START DATA FOR PROCESSING

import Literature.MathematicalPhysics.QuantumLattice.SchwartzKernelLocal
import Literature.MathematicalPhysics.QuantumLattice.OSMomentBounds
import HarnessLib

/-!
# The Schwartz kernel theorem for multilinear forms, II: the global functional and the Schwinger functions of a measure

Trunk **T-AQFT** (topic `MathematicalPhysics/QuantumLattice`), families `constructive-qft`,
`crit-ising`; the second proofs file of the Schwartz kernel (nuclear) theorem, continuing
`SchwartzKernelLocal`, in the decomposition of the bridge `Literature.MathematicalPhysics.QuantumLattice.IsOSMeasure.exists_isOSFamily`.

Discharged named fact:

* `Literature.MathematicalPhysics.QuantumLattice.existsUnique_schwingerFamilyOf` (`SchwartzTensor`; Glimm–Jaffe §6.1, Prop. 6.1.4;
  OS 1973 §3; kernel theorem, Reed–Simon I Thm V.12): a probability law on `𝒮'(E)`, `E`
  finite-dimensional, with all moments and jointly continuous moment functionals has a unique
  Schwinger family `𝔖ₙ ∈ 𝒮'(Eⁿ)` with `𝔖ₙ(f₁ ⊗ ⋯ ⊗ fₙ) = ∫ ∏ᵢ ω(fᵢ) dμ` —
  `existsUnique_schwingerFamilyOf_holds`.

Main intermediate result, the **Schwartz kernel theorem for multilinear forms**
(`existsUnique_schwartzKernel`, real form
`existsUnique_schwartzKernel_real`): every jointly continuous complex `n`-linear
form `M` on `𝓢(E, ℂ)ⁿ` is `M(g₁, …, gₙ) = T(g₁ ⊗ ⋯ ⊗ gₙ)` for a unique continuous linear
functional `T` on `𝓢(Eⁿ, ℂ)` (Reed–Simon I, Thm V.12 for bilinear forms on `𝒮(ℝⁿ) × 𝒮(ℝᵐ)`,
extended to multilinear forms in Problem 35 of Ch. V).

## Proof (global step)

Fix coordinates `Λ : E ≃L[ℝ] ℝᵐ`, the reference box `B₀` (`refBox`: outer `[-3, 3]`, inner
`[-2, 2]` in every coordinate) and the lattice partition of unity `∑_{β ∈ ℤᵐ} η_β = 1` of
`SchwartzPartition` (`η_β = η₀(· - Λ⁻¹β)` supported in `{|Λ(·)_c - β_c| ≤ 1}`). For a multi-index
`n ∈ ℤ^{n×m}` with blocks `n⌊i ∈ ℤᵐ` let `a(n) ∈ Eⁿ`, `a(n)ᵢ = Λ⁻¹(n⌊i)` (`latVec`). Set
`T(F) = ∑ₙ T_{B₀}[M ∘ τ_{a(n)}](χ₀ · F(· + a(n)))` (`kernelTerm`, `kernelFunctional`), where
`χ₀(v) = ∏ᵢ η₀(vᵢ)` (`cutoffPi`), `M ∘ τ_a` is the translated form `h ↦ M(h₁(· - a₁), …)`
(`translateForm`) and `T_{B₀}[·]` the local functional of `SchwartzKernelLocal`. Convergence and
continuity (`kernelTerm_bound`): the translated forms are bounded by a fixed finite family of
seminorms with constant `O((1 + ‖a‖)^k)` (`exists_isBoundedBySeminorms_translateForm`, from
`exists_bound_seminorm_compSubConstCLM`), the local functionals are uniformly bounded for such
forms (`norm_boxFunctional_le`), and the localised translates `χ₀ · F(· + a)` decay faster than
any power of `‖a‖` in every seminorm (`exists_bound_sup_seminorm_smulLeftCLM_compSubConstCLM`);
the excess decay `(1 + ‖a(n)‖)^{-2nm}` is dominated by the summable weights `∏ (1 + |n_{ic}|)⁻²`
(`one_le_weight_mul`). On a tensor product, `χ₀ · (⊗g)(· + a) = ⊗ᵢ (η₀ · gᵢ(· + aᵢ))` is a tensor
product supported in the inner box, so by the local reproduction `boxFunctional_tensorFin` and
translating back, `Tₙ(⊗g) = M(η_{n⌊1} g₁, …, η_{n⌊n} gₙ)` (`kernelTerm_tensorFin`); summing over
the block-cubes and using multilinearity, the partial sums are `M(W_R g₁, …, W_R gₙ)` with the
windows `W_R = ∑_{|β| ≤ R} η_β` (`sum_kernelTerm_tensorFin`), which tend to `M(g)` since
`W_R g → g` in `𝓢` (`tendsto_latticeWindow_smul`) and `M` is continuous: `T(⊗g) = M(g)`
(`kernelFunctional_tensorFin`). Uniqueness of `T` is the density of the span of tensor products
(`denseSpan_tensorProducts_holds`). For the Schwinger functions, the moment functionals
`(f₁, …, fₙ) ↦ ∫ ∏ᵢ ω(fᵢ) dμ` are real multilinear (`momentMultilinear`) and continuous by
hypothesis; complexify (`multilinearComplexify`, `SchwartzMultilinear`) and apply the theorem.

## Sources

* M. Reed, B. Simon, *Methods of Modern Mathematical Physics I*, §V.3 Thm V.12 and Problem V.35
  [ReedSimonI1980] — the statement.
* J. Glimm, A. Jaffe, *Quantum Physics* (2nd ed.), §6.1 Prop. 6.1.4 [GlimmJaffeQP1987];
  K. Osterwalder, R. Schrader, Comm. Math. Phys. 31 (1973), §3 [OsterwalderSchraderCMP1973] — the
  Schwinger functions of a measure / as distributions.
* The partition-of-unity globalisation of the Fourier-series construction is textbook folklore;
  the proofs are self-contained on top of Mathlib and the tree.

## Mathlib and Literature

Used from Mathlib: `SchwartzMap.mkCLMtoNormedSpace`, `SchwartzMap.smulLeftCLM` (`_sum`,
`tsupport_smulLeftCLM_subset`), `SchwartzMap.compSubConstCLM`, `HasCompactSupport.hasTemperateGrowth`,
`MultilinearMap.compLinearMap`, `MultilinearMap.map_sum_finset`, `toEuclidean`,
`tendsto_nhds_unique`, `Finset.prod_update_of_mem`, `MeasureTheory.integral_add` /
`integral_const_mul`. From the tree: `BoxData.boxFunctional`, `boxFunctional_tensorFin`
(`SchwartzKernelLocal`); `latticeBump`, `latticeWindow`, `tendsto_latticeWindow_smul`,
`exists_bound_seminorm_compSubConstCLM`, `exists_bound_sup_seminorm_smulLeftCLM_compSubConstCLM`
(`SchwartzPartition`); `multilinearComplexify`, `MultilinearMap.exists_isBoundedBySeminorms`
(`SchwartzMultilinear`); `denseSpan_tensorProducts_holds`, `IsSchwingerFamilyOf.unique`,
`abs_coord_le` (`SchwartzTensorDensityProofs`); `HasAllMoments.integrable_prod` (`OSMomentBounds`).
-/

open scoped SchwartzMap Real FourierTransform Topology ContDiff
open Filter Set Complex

END DATA FOR PROCESSING

__TASK REQUIREMENTS__: The required output is a copy of each line in the records where the string "tree" occurs.

__OUTPUT__:
  the proofs are self-contained on top of Mathlib and the tree.
`integral_const_mul`. From the tree: `BoxData.boxFunctional`, `boxFunctional_tensorFin`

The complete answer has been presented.